Your task:
Look through the entries for the line containing "(isWeilTest_shapeComb_polarExact hε.ne' M". Then output that line and every line after it, exactly, to the end.

Material for this task:
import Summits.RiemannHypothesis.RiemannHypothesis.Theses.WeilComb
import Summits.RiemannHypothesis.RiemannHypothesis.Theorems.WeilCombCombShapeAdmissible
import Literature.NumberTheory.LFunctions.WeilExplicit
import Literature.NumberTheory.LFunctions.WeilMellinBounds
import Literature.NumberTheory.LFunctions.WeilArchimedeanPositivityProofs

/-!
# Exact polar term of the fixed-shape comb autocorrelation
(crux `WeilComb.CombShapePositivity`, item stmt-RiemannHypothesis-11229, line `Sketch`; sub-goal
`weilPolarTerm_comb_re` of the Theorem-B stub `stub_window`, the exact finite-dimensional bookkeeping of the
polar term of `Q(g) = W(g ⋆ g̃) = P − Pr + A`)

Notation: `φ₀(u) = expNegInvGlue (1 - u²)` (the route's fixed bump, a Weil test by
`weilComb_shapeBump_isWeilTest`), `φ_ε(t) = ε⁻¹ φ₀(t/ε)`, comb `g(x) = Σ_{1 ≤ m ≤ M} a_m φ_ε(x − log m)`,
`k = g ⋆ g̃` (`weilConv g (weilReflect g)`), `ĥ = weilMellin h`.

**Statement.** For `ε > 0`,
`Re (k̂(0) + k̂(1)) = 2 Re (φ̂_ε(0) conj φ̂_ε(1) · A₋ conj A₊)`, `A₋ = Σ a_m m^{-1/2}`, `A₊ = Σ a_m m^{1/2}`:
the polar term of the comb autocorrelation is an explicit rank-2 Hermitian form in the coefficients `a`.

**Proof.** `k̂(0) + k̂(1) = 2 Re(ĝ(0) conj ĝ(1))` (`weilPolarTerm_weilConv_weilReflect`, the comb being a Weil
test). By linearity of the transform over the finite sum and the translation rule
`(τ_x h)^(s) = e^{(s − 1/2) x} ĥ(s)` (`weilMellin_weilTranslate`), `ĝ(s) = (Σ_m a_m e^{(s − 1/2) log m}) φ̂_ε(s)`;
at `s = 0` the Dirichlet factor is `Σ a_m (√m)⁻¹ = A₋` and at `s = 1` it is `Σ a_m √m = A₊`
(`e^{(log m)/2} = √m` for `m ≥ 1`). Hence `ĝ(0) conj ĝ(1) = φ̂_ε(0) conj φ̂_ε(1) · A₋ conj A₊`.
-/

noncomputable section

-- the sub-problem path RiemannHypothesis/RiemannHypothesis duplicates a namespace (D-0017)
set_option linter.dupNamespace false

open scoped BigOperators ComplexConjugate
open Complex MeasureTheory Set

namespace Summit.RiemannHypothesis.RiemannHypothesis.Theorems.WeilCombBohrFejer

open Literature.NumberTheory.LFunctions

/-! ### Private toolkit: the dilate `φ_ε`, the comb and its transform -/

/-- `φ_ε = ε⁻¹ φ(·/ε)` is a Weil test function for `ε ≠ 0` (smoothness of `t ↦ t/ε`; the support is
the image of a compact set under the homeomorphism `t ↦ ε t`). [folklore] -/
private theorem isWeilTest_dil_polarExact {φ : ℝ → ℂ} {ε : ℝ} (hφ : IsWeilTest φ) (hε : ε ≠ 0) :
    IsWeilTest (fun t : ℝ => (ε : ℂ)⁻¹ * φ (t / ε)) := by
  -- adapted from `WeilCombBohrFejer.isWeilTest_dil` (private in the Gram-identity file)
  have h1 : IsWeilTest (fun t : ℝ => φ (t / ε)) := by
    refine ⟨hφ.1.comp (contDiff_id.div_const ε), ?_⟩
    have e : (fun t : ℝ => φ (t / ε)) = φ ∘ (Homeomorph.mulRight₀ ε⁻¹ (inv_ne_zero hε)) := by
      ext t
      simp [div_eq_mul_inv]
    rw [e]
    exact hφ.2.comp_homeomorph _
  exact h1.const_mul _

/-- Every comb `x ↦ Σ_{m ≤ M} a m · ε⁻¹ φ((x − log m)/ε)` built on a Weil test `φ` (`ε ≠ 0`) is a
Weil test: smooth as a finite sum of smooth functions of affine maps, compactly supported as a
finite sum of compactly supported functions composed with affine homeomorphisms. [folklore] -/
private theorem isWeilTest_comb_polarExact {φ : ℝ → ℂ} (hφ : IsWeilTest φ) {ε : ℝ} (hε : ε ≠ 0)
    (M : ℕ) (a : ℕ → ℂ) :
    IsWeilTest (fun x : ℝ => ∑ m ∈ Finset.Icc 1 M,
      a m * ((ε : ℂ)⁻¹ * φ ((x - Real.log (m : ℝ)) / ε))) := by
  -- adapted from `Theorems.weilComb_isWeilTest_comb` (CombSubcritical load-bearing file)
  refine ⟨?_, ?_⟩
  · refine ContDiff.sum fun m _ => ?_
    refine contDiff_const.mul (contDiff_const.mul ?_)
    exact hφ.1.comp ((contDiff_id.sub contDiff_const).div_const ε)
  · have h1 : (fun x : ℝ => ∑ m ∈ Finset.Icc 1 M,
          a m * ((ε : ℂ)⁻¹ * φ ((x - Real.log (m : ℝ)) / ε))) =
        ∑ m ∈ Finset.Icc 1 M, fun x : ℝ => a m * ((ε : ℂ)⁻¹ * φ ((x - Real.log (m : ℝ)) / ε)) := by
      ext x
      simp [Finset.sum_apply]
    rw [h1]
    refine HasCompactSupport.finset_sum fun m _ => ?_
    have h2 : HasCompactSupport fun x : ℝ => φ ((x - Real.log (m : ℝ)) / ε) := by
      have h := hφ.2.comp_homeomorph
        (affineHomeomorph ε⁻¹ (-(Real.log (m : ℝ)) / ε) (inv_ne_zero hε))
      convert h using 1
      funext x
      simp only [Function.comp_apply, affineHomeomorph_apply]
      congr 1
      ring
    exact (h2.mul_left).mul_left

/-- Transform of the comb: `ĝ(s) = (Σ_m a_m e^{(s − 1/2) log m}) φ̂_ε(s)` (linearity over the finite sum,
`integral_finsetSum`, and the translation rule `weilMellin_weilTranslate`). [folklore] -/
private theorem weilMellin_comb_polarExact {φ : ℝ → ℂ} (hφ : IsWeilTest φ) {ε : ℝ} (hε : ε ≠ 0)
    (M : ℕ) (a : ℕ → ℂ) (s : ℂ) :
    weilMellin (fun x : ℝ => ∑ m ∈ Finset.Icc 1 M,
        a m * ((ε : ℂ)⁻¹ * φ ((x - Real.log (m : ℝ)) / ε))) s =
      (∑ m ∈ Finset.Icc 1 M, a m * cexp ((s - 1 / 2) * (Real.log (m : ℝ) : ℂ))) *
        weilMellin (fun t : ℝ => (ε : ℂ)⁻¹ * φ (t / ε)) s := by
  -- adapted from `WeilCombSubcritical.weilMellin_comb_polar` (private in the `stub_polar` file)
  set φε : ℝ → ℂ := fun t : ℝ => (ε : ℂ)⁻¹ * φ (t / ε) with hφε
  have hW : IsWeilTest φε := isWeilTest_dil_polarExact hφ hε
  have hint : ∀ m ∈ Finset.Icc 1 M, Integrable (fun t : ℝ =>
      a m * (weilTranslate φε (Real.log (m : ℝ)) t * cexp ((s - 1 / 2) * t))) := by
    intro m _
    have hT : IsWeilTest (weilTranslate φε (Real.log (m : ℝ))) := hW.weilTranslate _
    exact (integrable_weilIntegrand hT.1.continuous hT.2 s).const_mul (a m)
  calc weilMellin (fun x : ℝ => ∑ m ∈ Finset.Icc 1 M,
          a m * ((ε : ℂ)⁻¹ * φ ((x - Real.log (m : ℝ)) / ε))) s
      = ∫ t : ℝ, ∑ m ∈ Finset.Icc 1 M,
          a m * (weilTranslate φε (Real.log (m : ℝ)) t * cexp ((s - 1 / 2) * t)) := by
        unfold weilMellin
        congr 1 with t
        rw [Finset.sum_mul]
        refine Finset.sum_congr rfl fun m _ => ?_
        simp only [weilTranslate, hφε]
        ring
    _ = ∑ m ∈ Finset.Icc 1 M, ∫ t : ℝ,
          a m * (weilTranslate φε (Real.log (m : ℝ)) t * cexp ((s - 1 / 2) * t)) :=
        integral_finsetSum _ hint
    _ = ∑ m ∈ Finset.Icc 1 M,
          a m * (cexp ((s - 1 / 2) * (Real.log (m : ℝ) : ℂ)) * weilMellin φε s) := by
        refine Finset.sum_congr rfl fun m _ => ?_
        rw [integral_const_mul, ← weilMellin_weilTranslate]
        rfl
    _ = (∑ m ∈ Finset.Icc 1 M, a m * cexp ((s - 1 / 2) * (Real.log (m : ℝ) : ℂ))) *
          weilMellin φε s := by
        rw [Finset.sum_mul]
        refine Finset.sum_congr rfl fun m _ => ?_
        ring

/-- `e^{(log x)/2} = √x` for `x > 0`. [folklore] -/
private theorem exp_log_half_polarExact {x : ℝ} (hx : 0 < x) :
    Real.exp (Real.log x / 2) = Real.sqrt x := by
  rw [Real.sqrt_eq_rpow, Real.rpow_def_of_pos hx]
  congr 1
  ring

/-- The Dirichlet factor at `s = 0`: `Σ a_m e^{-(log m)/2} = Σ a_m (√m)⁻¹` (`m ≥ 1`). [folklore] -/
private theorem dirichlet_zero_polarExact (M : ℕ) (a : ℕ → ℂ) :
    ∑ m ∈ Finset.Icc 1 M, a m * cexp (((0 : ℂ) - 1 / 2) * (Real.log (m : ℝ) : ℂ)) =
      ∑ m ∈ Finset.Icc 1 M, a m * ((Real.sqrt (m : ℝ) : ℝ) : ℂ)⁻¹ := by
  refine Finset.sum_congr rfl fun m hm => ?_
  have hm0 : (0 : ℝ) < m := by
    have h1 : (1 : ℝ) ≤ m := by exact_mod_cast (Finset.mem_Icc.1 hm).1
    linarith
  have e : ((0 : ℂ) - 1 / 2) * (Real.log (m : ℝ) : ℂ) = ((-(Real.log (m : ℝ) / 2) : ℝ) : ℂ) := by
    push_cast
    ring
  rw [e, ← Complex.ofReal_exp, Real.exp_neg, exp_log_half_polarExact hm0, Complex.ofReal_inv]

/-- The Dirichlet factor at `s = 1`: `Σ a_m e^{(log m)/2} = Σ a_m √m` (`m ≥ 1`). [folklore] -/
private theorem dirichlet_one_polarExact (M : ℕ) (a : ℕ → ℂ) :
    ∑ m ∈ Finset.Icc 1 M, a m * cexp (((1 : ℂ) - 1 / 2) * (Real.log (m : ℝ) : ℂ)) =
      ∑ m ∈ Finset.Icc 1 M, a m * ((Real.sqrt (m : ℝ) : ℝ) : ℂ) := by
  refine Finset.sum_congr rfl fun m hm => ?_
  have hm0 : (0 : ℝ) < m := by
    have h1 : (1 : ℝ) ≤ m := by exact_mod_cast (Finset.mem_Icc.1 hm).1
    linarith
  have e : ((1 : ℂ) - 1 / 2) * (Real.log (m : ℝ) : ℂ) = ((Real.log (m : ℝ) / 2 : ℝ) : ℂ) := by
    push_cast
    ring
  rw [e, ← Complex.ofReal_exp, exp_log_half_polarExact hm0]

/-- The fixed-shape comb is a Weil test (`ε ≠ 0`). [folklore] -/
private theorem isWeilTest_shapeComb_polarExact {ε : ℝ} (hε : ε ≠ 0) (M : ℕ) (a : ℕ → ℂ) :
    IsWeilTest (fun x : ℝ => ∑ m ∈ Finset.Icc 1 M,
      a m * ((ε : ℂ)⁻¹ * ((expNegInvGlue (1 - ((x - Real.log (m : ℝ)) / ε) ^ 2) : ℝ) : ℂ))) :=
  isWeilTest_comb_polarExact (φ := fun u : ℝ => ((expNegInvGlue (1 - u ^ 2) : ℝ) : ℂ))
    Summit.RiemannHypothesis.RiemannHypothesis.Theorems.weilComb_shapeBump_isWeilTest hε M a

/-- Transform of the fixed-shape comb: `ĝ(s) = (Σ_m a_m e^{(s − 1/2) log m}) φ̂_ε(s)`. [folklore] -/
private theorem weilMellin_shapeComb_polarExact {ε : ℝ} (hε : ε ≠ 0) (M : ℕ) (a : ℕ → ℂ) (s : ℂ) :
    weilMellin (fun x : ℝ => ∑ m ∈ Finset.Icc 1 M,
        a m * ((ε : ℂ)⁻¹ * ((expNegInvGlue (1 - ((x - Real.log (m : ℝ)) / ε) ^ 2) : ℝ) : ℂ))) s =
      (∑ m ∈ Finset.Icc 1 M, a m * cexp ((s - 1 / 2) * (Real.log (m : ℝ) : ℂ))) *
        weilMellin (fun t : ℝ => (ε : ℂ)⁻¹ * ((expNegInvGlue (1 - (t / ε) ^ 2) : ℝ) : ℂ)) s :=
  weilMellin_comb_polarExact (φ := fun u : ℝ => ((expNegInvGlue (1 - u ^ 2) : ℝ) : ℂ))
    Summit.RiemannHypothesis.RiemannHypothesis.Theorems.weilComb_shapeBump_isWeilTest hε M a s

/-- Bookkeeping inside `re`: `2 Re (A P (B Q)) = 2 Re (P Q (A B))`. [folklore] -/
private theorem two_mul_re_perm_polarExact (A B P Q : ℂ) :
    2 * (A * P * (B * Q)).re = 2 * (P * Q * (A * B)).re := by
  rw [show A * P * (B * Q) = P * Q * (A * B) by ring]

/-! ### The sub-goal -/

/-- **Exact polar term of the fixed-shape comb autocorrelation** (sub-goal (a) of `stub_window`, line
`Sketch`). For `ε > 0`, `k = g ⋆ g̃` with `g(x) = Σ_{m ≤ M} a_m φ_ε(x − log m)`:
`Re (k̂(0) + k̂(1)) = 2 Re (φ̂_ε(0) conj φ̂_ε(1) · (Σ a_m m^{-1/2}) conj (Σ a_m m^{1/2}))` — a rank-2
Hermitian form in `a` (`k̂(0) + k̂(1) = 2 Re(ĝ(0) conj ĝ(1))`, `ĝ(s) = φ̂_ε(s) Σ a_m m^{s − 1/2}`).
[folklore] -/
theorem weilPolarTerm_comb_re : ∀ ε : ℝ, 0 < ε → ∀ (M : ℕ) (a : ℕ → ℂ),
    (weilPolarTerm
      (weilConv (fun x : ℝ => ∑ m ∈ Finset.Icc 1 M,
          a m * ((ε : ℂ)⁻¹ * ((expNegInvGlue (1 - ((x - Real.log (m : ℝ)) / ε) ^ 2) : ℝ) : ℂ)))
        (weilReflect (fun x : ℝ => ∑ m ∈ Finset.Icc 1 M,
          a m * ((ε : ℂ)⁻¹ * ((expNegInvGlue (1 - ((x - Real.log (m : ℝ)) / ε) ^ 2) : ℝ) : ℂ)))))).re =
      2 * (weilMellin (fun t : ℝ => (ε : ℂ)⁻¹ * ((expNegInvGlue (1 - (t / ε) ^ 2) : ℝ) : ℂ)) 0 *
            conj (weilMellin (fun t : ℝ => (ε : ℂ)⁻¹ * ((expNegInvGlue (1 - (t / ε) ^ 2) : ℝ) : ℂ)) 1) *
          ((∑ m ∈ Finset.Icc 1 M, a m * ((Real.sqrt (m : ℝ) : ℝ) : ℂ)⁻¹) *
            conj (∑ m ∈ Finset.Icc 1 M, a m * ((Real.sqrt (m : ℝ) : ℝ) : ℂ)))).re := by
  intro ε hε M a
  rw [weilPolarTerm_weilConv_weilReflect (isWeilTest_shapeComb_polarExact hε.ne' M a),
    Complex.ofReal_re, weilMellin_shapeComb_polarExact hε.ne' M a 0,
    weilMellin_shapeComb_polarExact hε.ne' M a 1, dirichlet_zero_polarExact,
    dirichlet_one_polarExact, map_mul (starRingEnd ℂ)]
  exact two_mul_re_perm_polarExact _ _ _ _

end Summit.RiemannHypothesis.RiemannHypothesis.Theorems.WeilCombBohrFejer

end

Answer section:
  rw [weilPolarTerm_weilConv_weilReflect (isWeilTest_shapeComb_polarExact hε.ne' M a),
    Complex.ofReal_re, weilMellin_shapeComb_polarExact hε.ne' M a 0,
    weilMellin_shapeComb_polarExact hε.ne' M a 1, dirichlet_zero_polarExact,
    dirichlet_one_polarExact, map_mul (starRingEnd ℂ)]
  exact two_mul_re_perm_polarExact _ _ _ _

end Summit.RiemannHypothesis.RiemannHypothesis.Theorems.WeilCombBohrFejer

end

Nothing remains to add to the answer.